Q: What is the current stablecoin landscape?
After experiencing twenty-five consecutive months of growth, the total stablecoin market capitalization has slowed in the last four months, yet it remains close to its all-time high of $310 billion. CoinDesk’s latest research report indicates that as digital asset prices generally trend downward, the market dominance of stablecoins has surged. In February, the dominance of stablecoins rose to 13.3% (up from 11.2% in January), driven by the declining price trends of digital assets. Tether’s USDT continues to lead the sector with a 59.1% market share, while Circle’s USDC holds second place with 24.6%.

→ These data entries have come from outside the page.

/-- **Lemma 6.15, case `p ≠ r` (flat form: "switching primes on `D`").** The two expressions of
Prop. 6.13 for the same ratio `δ_{d',prM}/δ_{D,M}` (`D = d'pr`),
`δ₁ · i_p² · j_r² = δ₂ · c_p(A₁) c_r(A₂)` and `δ₁ · i_r² · j_p² = δ₂ · c_r(A₁) c_p(A₂)`
(`A₁ = A_{d',prM}`, `A₂ = A_{D,M}`, `i_· = i_·(d',prM)`, `j_· = j_·(D,M)`), together with Lemma 6.8
for `c_p(A₁), c_p(A₂)` against `c_p(E)` and `c_r(A₁), c_r(A₂)` against `c_r(E)` and the bound
`v_ℓ(i_p) ≤ K` (Lemma 6.14), give `v_ℓ(j_p) ≤ v_ℓ(j_r) + K + 2 log_ℓ 163` ("we obtain
`|v_ℓ(j_p(D,M)) − v_ℓ(j_r(D,M))| ≤ α_S(ℓ)`"). All quantities are positive integers.
[cite: PastenShimura2024, Lemma 6.15 p. 24 (proof, case p ≠ r), with Prop. 6.13 p. 23] -/
theorem factorization_le_of_two_identities {δ₁ δ₂ ip ir jp jr cp1 cr1 cp2 cr2 cpE crE K ℓ : ℕ}
    (hδ₁ : 0 < δ₁) (hδ₂ : 0 < δ₂) (hip : 0 < ip) (hir : 0 < ir) (hjp : 0 < jp) (hjr : 0 < jr)
    (hcpE : 0 < cpE) (hcrE : 0 < crE)
    (h1 : δ₁ * (ip ^ 2 * jr ^ 2) = δ₂ * (cp1 * cr2))
    (h2 : δ₁ * (ir ^ 2 * jp ^ 2) = δ₂ * (cr1 * cp2))
    (hcp1 : ∃ a b : ℕ, 0 < a ∧ a ≤ 163 ∧ 0 < b ∧ b ≤ 163 ∧ cp1 * b = a * cpE)
    (hcp2 : ∃ a b : ℕ, 0 < a ∧ a ≤ 163 ∧ 0 < b ∧ b ≤ 163 ∧ cp2 * b = a * cpE)
    (hcr1 : ∃ a b : ℕ, 0 < a ∧ a ≤ 163 ∧ 0 < b ∧ b ≤ 163 ∧ cr1 * b = a * crE)
    (hcr2 : ∃ a b : ℕ, 0 < a ∧ a ≤ 163 ∧ 0 < b ∧ b ≤ 163 ∧ cr2 * b = a * crE)
    (hK : ip.factorization ℓ ≤ K) :
    jp.factorization ℓ ≤ jr.factorization ℓ + K + 2 * Nat.log ℓ 163 := by
  obtain ⟨a₁, b₁, ha₁, ha₁', hb₁, hb₁', e₁⟩ := hcp1
  obtain ⟨a₂, b₂, ha₂, ha₂', hb₂, hb₂', e₂⟩ := hcp2
  obtain ⟨a₃, b₃, ha₃, ha₃', hb₃, hb₃', e₃⟩ := hcr1
  obtain ⟨a₄, b₄, ha₄, ha₄', hb₄, hb₄', e₄⟩ := hcr2
  obtain ⟨hcp1, hp1, hp1'⟩ := factorization_dist_le_log_of_mul_eq_mul ha₁ ha₁' hb₁ hb₁' hcpE e₁ ℓ
  obtain ⟨hcp2, hp2, hp2'⟩ := factorization_dist_le_log_of_mul_eq_mul ha₂ ha₂' hb₂ hb₂' hcpE e₂ ℓ
  obtain ⟨hcr1, hr1, hr1'⟩ := factorization_dist_le_log_of_mul_eq_mul ha₃ ha₃' hb₃ hb₃' hcrE e₃ ℓ
  obtain ⟨hcr2, hr2, hr2'⟩ := factorization_dist_le_log_of_mul_eq_mul ha₄ ha₄' hb₄ hb₄' hcrE e₄ ℓ
  -- cross-multiplying the two identities and cancelling `δ₁ δ₂`:
  have key : ip ^ 2 * jr ^ 2 * (cr1 * cp2) = ir ^ 2 * jp ^ 2 * (cp1 * cr2) := by
    have h3 : δ₁ * δ₂ * (ip ^ 2 * jr ^ 2 * (cr1 * cp2)) =
        δ₁ * δ₂ * (ir ^ 2 * jp ^ 2 * (cp1 * cr2)) := by
      calc δ₁ * δ₂ * (ip ^ 2 * jr ^ 2 * (cr1 * cp2))
          = (δ₁ * (ip ^ 2 * jr ^ 2)) * (δ₂ * (cr1 * cp2)) := by ring
        _ = (δ₂ * (cp1 * cr2)) * (δ₁ * (ir ^ 2 * jp ^ 2)) := by rw [h1, h2]
        _ = δ₁ * δ₂ * (ir ^ 2 * jp ^ 2 * (cp1 * cr2)) := by ring
    exact Nat.eq_of_mul_eq_mul_left (Nat.mul_pos hδ₁ hδ₂) h3
  have hv := congrArg (fun n : ℕ => n.factorization ℓ) key
  simp only [factorization_mul_apply (mul_ne_zero (pow_ne_zero 2 hip.ne') (pow_ne_zero 2 hjr.ne'))
      (mul_ne_zero hcr1.ne' hcp2.ne'),
    factorization_mul_apply (pow_ne_zero 2 hip.ne') (pow_ne_zero 2 hjr.ne'),
    factorization_mul_apply hcr1.ne' hcp2.ne',
    factorization_mul_apply (mul_ne_zero (pow_ne_zero 2 hir.ne') (pow_ne_zero 2 hjp.ne'))
      (mul_ne_zero hcp1.ne' hcr2.ne'),
    factorization_mul_apply (pow_ne_zero 2 hir.ne') (pow_ne_zero 2 hjp.ne'),
    factorization_mul_apply hcp1.ne' hcr2.ne', factorization_pow_apply] at hv
  omega

/-- **Lemma 6.16 (flat form: "switching primes on `M`").** With `D = pqd`, `M = rtm` and the four
factorisations `a = (d, pqrtm)`, `b = (pqd, rtm)`, `c = (pqrtd, m)`, `d = (prd, qtm)`, the four
instances of Prop. 6.13 — (I1) `δ_a i_q(a)² j_p(b)² = δ_b c_q(A_a) c_p(A_b)`, (I2)
`δ_b i_r(b)² j_t(c)² = δ_c c_r(A_b) c_t(A_c)`, (I3) `δ_a i_p(a)² j_r(d)² = δ_d c_p(A_a) c_r(A_d)`,
(I4) `δ_d i_q(d)² j_t(c)² = δ_c c_q(A_d) c_t(A_c)` — express `δ_a/δ_c` in two ways ((EqEXP1) =
(EqEXP2)), in which `j_t(c)` and `c_t(A_c)` appear on both sides; with Lemma 6.8 for the `c`'s
(against `c_q(E), c_p(E), c_r(E), c_t(E)`), `v_ℓ(i_p(a)), v_ℓ(i_q(d)) ≤ K` (Lemma 6.14) and
`j_r(d) ∣ c_r(A_d)` (Lemma 6.15 on the prime `r ∣ prd`), one gets
`v_ℓ(j_p(b)) ≤ v_ℓ(c_r(E)) + 2K + 4 log_ℓ 163`. All quantities are positive integers.
[cite: PastenShimura2024, Lemma 6.16 p. 24 (proof, (EqEXP1) = (EqEXP2)), with Prop. 6.13 p. 23] -/
theorem factorization_le_of_four_identities
    {δa δb δc δd iqa jpb irb jtc ipa jrd iqd cqAa cpAb crAb ctAc cpAa crAd cqAd
      cqE cpE crE ctE K ℓ : ℕ}
    (hδa : 0 < δa) (hδb : 0 < δb) (hδc : 0 < δc) (hδd : 0 < δd)
    (hiqa : 0 < iqa) (hjpb : 0 < jpb) (hirb : 0 < irb) (hjtc : 0 < jtc) (hipa : 0 < ipa)
    (hjrd : 0 < jrd) (hiqd : 0 < iqd)
    (hcqE : 0 < cqE) (hcpE : 0 < cpE) (hcrE : 0 < crE) (hctE : 0 < ctE)
    (I1 : δa * (iqa ^ 2 * jpb ^ 2) = δb * (cqAa * cpAb))
    (I2 : δb * (irb ^ 2 * jtc ^ 2) = δc * (crAb * ctAc))
    (I3 : δa * (ipa ^ 2 * jrd ^ 2) = δd * (cpAa * crAd))
    (I4 : δd * (iqd ^ 2 * jtc ^ 2) = δc * (cqAd * ctAc))
    (h1 : ∃ a b : ℕ, 0 < a ∧ a ≤ 163 ∧ 0 < b ∧ b ≤ 163 ∧ cqAa * b = a * cqE)
    (h2 : ∃ a b : ℕ, 0 < a ∧ a ≤ 163 ∧ 0 < b ∧ b ≤ 163 ∧ cpAb * b = a * cpE)
    (h3 : ∃ a b : ℕ, 0 < a ∧ a ≤ 163 ∧ 0 < b ∧ b ≤ 163 ∧ crAb * b = a * crE)
    (h4 : ∃ a b : ℕ, 0 < a ∧ a ≤ 163 ∧ 0 < b ∧ b ≤ 163 ∧ ctAc * b = a * ctE)
    (h5 : ∃ a b : ℕ, 0 < a ∧ a ≤ 163 ∧ 0 < b ∧ b ≤ 163 ∧ cpAa * b = a * cpE)
    (h6 : ∃ a b : ℕ, 0 < a ∧ a ≤ 163 ∧ 0 < b ∧ b ≤ 163 ∧ crAd * b = a * crE)
    (h7 : ∃ a b : ℕ, 0 < a ∧ a ≤ 163 ∧ 0 < b ∧ b ≤ 163 ∧ cqAd * b = a * cqE)
    (hKp : ipa.factorization ℓ ≤ K) (hKq : iqd.factorization ℓ ≤ K)
    (hj : jrd ∣ crAd) :
    jpb.factorization ℓ ≤ crE.factorization ℓ + 2 * K + 4 * Nat.log ℓ 163 := by
  obtain ⟨a₁, b₁, ha₁, ha₁', hb₁, hb₁', e₁⟩ := h1
  obtain ⟨a₂, b₂, ha₂, ha₂', hb₂, hb₂', e₂⟩ := h2
  obtain ⟨a₃, b₃, ha₃, ha₃', hb₃, hb₃', e₃⟩ := h3
  obtain ⟨a₄, b₄, ha₄, ha₄', hb₄, hb₄', e₄⟩ := h4
  obtain ⟨a₅, b₅, ha₅, ha₅', hb₅, hb₅', e₅⟩ := h5
  obtain ⟨a₆, b₆, ha₆, ha₆', hb₆, hb₆', e₆⟩ := h6
  obtain ⟨a₇, b₇, ha₇, ha₇', hb₇, hb₇', e₇⟩ := h7
  obtain ⟨hcqAa, hv1, hv1'⟩ := factorization_dist_le_log_of_mul_eq_mul ha₁ ha₁' hb₁ hb₁' hcqE e₁ ℓ
  obtain ⟨hcpAb, hv2, hv2'⟩ := factorization_dist_le_log_of_mul_eq_mul ha₂ ha₂' hb₂ hb₂' hcpE e₂ ℓ
  obtain ⟨hcrAb, hv3, hv3'⟩ := factorization_dist_le_log_of_mul_eq_mul ha₃ ha₃' hb₃ hb₃' hcrE e₃ ℓ
  obtain ⟨hctAc, hv4, hv4'⟩ := factorization_dist_le_log_of_mul_eq_mul ha₄ ha₄' hb₄ hb₄' hctE e₄ ℓ
  obtain ⟨hcpAa, hv5, hv5'⟩ := factorization_dist_le_log_of_mul_eq_mul ha₅ ha₅' hb₅ hb₅' hcpE e₅ ℓ
  obtain ⟨hcrAd, hv6, hv6'⟩ := factorization_dist_le_log_of_mul_eq_mul ha₆ ha₆' hb₆ hb₆' hcrE e₆ ℓ
  obtain ⟨hcqAd, hv7, hv7'⟩ := factorization_dist_le_log_of_mul_eq_mul ha₇ ha₇' hb₇ hb₇' hcqE e₇ ℓ
  have hvj := factorization_le_of_dvd_of_ne_zero hcrAd.ne' hj ℓ
  -- (EqEXP1) = (EqEXP2): `X₁ X₂ Y₃ Y₄ = X₃ X₄ Y₁ Y₂` after cancelling `δ_a δ_b δ_d`
  set X₁ := iqa ^ 2 * jpb ^ 2
  set X₂ := irb ^ 2 * jtc ^ 2
  set X₃ := ipa ^ 2 * jrd ^ 2
  set X₄ := iqd ^ 2 * jtc ^ 2
  set Y₁ := cqAa * cpAb
  set Y₂ := crAb * ctAc
  set Y₃ := cpAa * crAd
  set Y₄ := cqAd * ctAc
  have hA : δa * (X₁ * X₂) = δc * (Y₁ * Y₂) := by
    have : δb * (δa * (X₁ * X₂)) = δb * (δc * (Y₁ * Y₂)) := by
      calc δb * (δa * (X₁ * X₂)) = (δa * X₁) * (δb * X₂) := by ring
        _ = (δb * Y₁) * (δc * Y₂) := by rw [I1, I2]
        _ = δb * (δc * (Y₁ * Y₂)) := by ring
    exact Nat.eq_of_mul_eq_mul_left hδb this
  have hB : δa * (X₃ * X₄) = δc * (Y₃ * Y₄) := by
    have : δd * (δa * (X₃ * X₄)) = δd * (δc * (Y₃ * Y₄)) := by
      calc δd * (δa * (X₃ * X₄)) = (δa * X₃) * (δd * X₄) := by ring
        _ = (δd * Y₃) * (δc * Y₄) := by rw [I3, I4]
        _ = δd * (δc * (Y₃ * Y₄)) := by ring
    exact Nat.eq_of_mul_eq_mul_left hδd this
  have key : X₁ * X₂ * (Y₃ * Y₄) = X₃ * X₄ * (Y₁ * Y₂) := by
    have : δa * δc * (X₁ * X₂ * (Y₃ * Y₄)) = δa * δc * (X₃ * X₄ * (Y₁ * Y₂)) := by
      calc δa * δc * (X₁ * X₂ * (Y₃ * Y₄)) = (δa * (X₁ * X₂)) * (δc * (Y₃ * Y₄)) := by ring
        _ = (δc * (Y₁ * Y₂)) * (δa * (X₃ * X₄)) := by rw [hA, hB]
        _ = δa * δc * (X₃ * X₄ * (Y₁ * Y₂)) := by ring
    exact Nat.eq_of_mul_eq_mul_left (Nat.mul_pos hδa hδc) this
  have hX₁ : X₁ ≠ 0 := mul_ne_zero (pow_ne_zero 2 hiqa.ne') (pow_ne_zero 2 hjpb.ne')
  have hX₂ : X₂ ≠ 0 := mul_ne_zero (pow_ne_zero 2 hirb.ne') (pow_ne_zero 2 hjtc.ne')
  have hX₃ : X₃ ≠ 0 := mul_ne_zero (pow_ne_zero 2 hipa.ne') (pow_ne_zero 2 hjrd.ne')
  have hX₄ : X₄ ≠ 0 := mul_ne_zero (pow_ne_zero 2 hiqd.ne') (pow_ne_zero 2 hjtc.ne')
  have hY₁ : Y₁ ≠ 0 := mul_ne_zero hcqAa.ne' hcpAb.ne'
  have hY₂ : Y₂ ≠ 0 := mul_ne_zero hcrAb.ne' hctAc.ne'
  have hY₃ : Y₃ ≠ 0 := mul_ne_zero hcpAa.ne' hcrAd.ne'
  have hY₄ : Y₄ ≠ 0 := mul_ne_zero hcqAd.ne' hctAc.ne'
  have hv := congrArg (fun n : ℕ => n.factorization ℓ) key
  simp only [factorization_mul_apply (mul_ne_zero hX₁ hX₂) (mul_ne_zero hY₃ hY₄),
    factorization_mul_apply (mul_ne_zero hX₃ hX₄) (mul_ne_zero hY₁ hY₂),
    factorization_mul_apply hX₁ hX₂, factorization_mul_apply hX₃ hX₄,
    factorization_mul_apply hY₁ hY₂, factorization_mul_apply hY₃ hY₄] at hv
  simp only [X₁, X₂, X₃, X₄, Y₁, Y₂, Y₃, Y₄,
    factorization_mul_apply (pow_ne_zero 2 hiqa.ne') (pow_ne_zero 2 hjpb.ne'),
    factorization_mul_apply (pow_ne_zero 2 hirb.ne') (pow_ne_zero 2 hjtc.ne'),
    factorization_mul_apply (pow_ne_zero 2 hipa.ne') (pow_ne_zero 2 hjrd.ne'),
    factorization_mul_apply (pow_ne_zero 2 hiqd.ne') (pow_ne_zero 2 hjtc.ne'),
    factorization_mul_apply hcqAa.ne' hcpAb.ne', factorization_mul_apply hcrAb.ne' hctAc.ne',
    factorization_mul_apply hcpAa.ne' hcrAd.ne', factorization_mul_apply hcqAd.ne' hctAc.ne',
    factorization_pow_apply] at hv
  omega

Q: What is the current traction for tokenized assets, and how quickly is the market for tokenized real-world assets growing?
Tokenized real-world assets are gaining significant traction in global financial markets, with the total tokenized market capitalization reaching a new all-time high of $23.4 billion by the end of February. This reflects a 22.9% month-over-month increase from $19 billion in January, highlighting the rapid pace of adoption across various asset classes. Much of this growth has been fueled by tokenized Treasuries, which increased by 15.1% to $10.5 billion and now constitute roughly 45% of the entire tokenized market. Additionally, tokenized commodities have emerged as a notable secondary growth driver, soaring 27% to $6.6 billion and representing 28.4% of the market. Other segments are also progressively evolving. The Stocks & ETFs sector reached $804.7 million by late February, marking a 3.1% monthly rise and maintaining a 3.4% share of the overall tokenized ecosystem.